The pandemic is winding down and normal life is resuming. Staff Writer Katherine Getchell highlights potential activities to look forward, starting with swimming.
Have you been reaching for the books you read when you were 14 to reread? Watching your most comforting sitcom over and over again even though you’re sick of it? Taking a nap most days?
Those are some of the healthiest forms of escapism available to us right now. Psychology today defines escapism as “a way of avoiding an unpleasant or boring life, especially by thinking, reading, etc. about more exciting but impossible activities.”
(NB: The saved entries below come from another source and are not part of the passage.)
import Summits.HubbardSuperconductivity.HubbardSuperconductivity.Theorems.ThermalWedgeTwSeededEnsembleEquivalenceRFreeConcavityCalibration
import Literature.MathematicalPhysics.QuantumLattice.DWaveSourceLeeYang
import Literature.MathematicalPhysics.QuantumLattice.DWaveSourceProofs
import Literature.MathematicalPhysics.QuantumLattice.TransverseWardIdentity

/-!
# Crux `TwSeededEnsembleEquivalenceR` (stmt-HubbardSuperconductivity-15581), line `cold-floor-collapse` (slug `Sketch`),
# skeleton v10 — calibration: the registered physics stub DEEP-SIGN holds at the solvable corner `U = 0`

Support file (`--supports stmt-HubbardSuperconductivity-15581`; sorry-free; no definition; route-file free).

Skeleton v10 (lead c11) registers ONE physics stub, `stub_fvDeepAnomalousSign`: eventually in `L`, at `β = e^{a/U}` and deep
sources `h ∈ (e^{−a/(4U)}, 13g+1)`, the truncated ANOMALOUS Duhamel d-wave pair correlator of the sourced torus is non-positive,
`Re (Δ_d,Δ_d)_{Duh} ≤ (Re⟨Δ_d⟩)²` (equivalently `χ∥ ≤ χ⊥`, equivalently concavity of the sourced pressure in `s = h²`;
`Theorems/…RWardReduction.lean`, `Literature/…/TransverseWardIdentity.lean`). This file proves the statement at `U = 0`
EXACTLY — for every inverse temperature `β > 0`, every `μ`, every torus side `L ≥ 3` and every source `h > 0`:

* `cal_freeAnomalousSign_finiteVolume` — `Re (Δ_d,Δ_d)_{Duh; β, dWaveSourceTorus L 0 μ h} ≤ (Re⟨Δ_d⟩_{β, dWaveSourceTorus L 0 μ h})²`,
  from the free finite-volume concavity `cal_freeConcavity_finiteVolume` (BdG mode sum, each mode concave in `s`) and the
  CONVERSE Ward dictionary `anomalous_nonpos_of_concaveOn_sq_source` (concave ⇒ antitone chord susceptibility ⇒ sign);
* `cal_freeDeepAnomalousSign` — the same in the quantifier shape of the registered stub, binder for binder, with
  `dWaveSourceTorus L U μ h`, `β = e^{a/U}` replaced by `dWaveSourceTorus L 0 μ h`, any `β > 0` (witnesses `a₁ = K' = U₀ = 1`,
  `L₀ = 3`; no floor is needed at `U = 0`).

So the physics left in DEEP-SIGN is the relative `O(U) + O(a)` control of ONE truncated two-point function of the interacting
sourced torus at `β = e^{a/U}` above the floor `e^{−a/(4U)} ≫ T` (constructive-RG class); at `U = 0` there is no floor and no
smallness of the temperature. [folklore: the BCS/BdG anomalous bubble has a sign]
-/

set_option linter.dupNamespace false

namespace Summit.HubbardSuperconductivity.HubbardSuperconductivity.Theorems.TwSeededEnsembleEquivalenceR.ColdFloorLine

open Real Set Matrix Literature.MathematicalPhysics.QuantumLattice Literature.Probability.LatticeModels
open scoped ComplexOrder

/-- **DEEP-SIGN at `U = 0`, exactly, in finite volume.** For `β > 0`, any `μ`, `L ≥ 3` and `h > 0`, the truncated anomalous
Duhamel d-wave pair correlator of the FREE sourced torus is non-positive:
`Re (Δ_d,Δ_d)_{Duh; β, dWaveSourceTorus L 0 μ h} ≤ (Re⟨Δ_d⟩)²`. (Free concavity in the squared source,
`cal_freeConcavity_finiteVolume`, read through the converse Ward dictionary `anomalous_nonpos_of_concaveOn_sq_source` with the
particle-number grading, charge `q = 2`.) [folklore] -/
theorem cal_freeAnomalousSign_finiteVolume (β μ : ℝ) (hβ : 0 < β) (L : ℕ) [NeZero L] (hL : 3 ≤ L) {h : ℝ}
    (hh : 0 < h) :
    (duhamel β (dWaveSourceTorus L 0 μ h) (pairField dWaveFormFactor L) (pairField dWaveFormFactor L)).re ≤
      (gibbsState β (dWaveSourceTorus L 0 μ h) (pairField dWaveFormFactor L)).re ^ 2 := by
  have hconc0 := cal_freeConcavity_finiteVolume β μ hβ L hL
  have hL0 : (0 : ℝ) < (L : ℝ) := by exact_mod_cast lt_of_lt_of_le (by norm_num : 0 < 3) hL
  have hc : 0 ≤ β * (L : ℝ) ^ 2 := by positivity
  have hne : β * (L : ℝ) ^ 2 ≠ 0 := by positivity
  have hconc1 : ConcaveOn ℝ (Ici (0 : ℝ)) (fun s : ℝ =>
      Real.log (partitionFn β (dWaveSourceTorus L 0 μ (Real.sqrt s))).re) := by
    refine (hconc0.smul hc).congr ?_
    intro s _
    simp only [smul_eq_mul]
    field_simp
  have hconc2 : ConcaveOn ℝ (Icc ((0 : ℝ) ^ 2) ((h + 1) ^ 2)) (fun s : ℝ =>
      Real.log (partitionFn β (hubbardTorusWith 2 L 1 0 μ -
        ((Real.sqrt s : ℝ) : ℂ) • (pairField dWaveFormFactor L + (pairField dWaveFormFactor L)ᴴ))).re) := by
    refine hconc1.subset (fun s hs => ?_) (convex_Icc _ _)
    have h0 : (0 : ℝ) ^ 2 ≤ s := hs.1
    simpa using h0
  exact anomalous_nonpos_of_concaveOn_sq_source (isHermitian_hubbardTorusWith L 1 0 μ)
    (diagonal_card_commutator_hubbardTorusWith L 0 μ) (diagonal_card_commutator_pairField L)
    (diagonal_card_commutator_pairField_conjTranspose L) two_ne_zero hβ le_rfl hconc2 h ⟨hh, by linarith⟩

/-- **Calibration of the registered stub DEEP-SIGN at `U = 0`** (the signature of `stub_fvDeepAnomalousSign`, binder for binder,
at the solvable corner: `dWaveSourceTorus L 0 μ h` and any `β > 0` in place of `dWaveSourceTorus L U μ h`, `β = e^{a/U}`). Witnesses:
`a₁ = K' = U₀ = 1`, `L₀ = 3`; the deep-source restriction is not needed (`cal_freeAnomalousSign_finiteVolume` holds for every `h > 0`).
[folklore] -/
theorem cal_freeDeepAnomalousSign : ∀ (β : ℝ), 0 < β →
    ∀ (μ₁ μ₂ : ℝ), -4 < μ₁ → μ₁ < μ₂ → μ₂ < 0 → ∃ a₁ : ℝ, 0 < a₁ ∧ ∀ a ∈ Set.Ioc (0 : ℝ) a₁,
      ∃ K' U₀ : ℝ, 0 < K' ∧ 0 < U₀ ∧ ∀ U ∈ Set.Ioc (0 : ℝ) U₀, ∀ g ∈ Set.Icc (K' * U) (1 / 10),
        ∀ μ ∈ Set.Ioo μ₁ μ₂, ∃ L₀ : ℕ, ∀ (L : ℕ) [NeZero L], L₀ ≤ L →
          ∀ h ∈ Set.Ioo (Real.exp (-(a / (4 * U)))) (13 * g + 1),
            (duhamel β (dWaveSourceTorus L 0 μ h) (pairField dWaveFormFactor L) (pairField dWaveFormFactor L)).re ≤
              (gibbsState β (dWaveSourceTorus L 0 μ h) (pairField dWaveFormFactor L)).re ^ 2 := by
  intro β hβ μ₁ μ₂ _ _ _
  refine ⟨1, one_pos, fun a _ => ⟨1, 1, one_pos, one_pos, fun U _ g _ μ _ => ⟨3, fun L _ hL h hh => ?_⟩⟩⟩
  exact cal_freeAnomalousSign_finiteVolume β μ hβ L hL (lt_trans (Real.exp_pos _) hh.1)

end Summit.HubbardSuperconductivity.HubbardSuperconductivity.Theorems.TwSeededEnsembleEquivalenceR.ColdFloorLine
There are unhealthy forms of escapism, for example, ones that can trend towards a dependence on drugs and alcohol. But many people have turned to more generally harmless ways of diverting their minds for a brief reprieve from reality. If there were ever a time to lean into escapism a little bit more than usual this would be it, right?
We have all lived very different quarantines — that goes without saying. But we have all shared this experience of loss, however big or small; everyone had something taken from them by this pandemic.
So many people have lost loved ones, and others have lost out on opportunities and experiences. None of these losses cancel each other out. Whatever you are grieving, you are not alone in that grief.
The COVID-19 pandemic is far from over, but with 95.9 million people fully vaccinated as of May 2nd, the United States is entering a new phase of the pandemic, whatever that looks like.
When it looked like rigid social distancing would last indefinitely and vaccines might not be available here for years, trying to picture the future felt like staring into an abyss. But now some of us may see a cautious optimism hovering at the edge of our peripheral vision.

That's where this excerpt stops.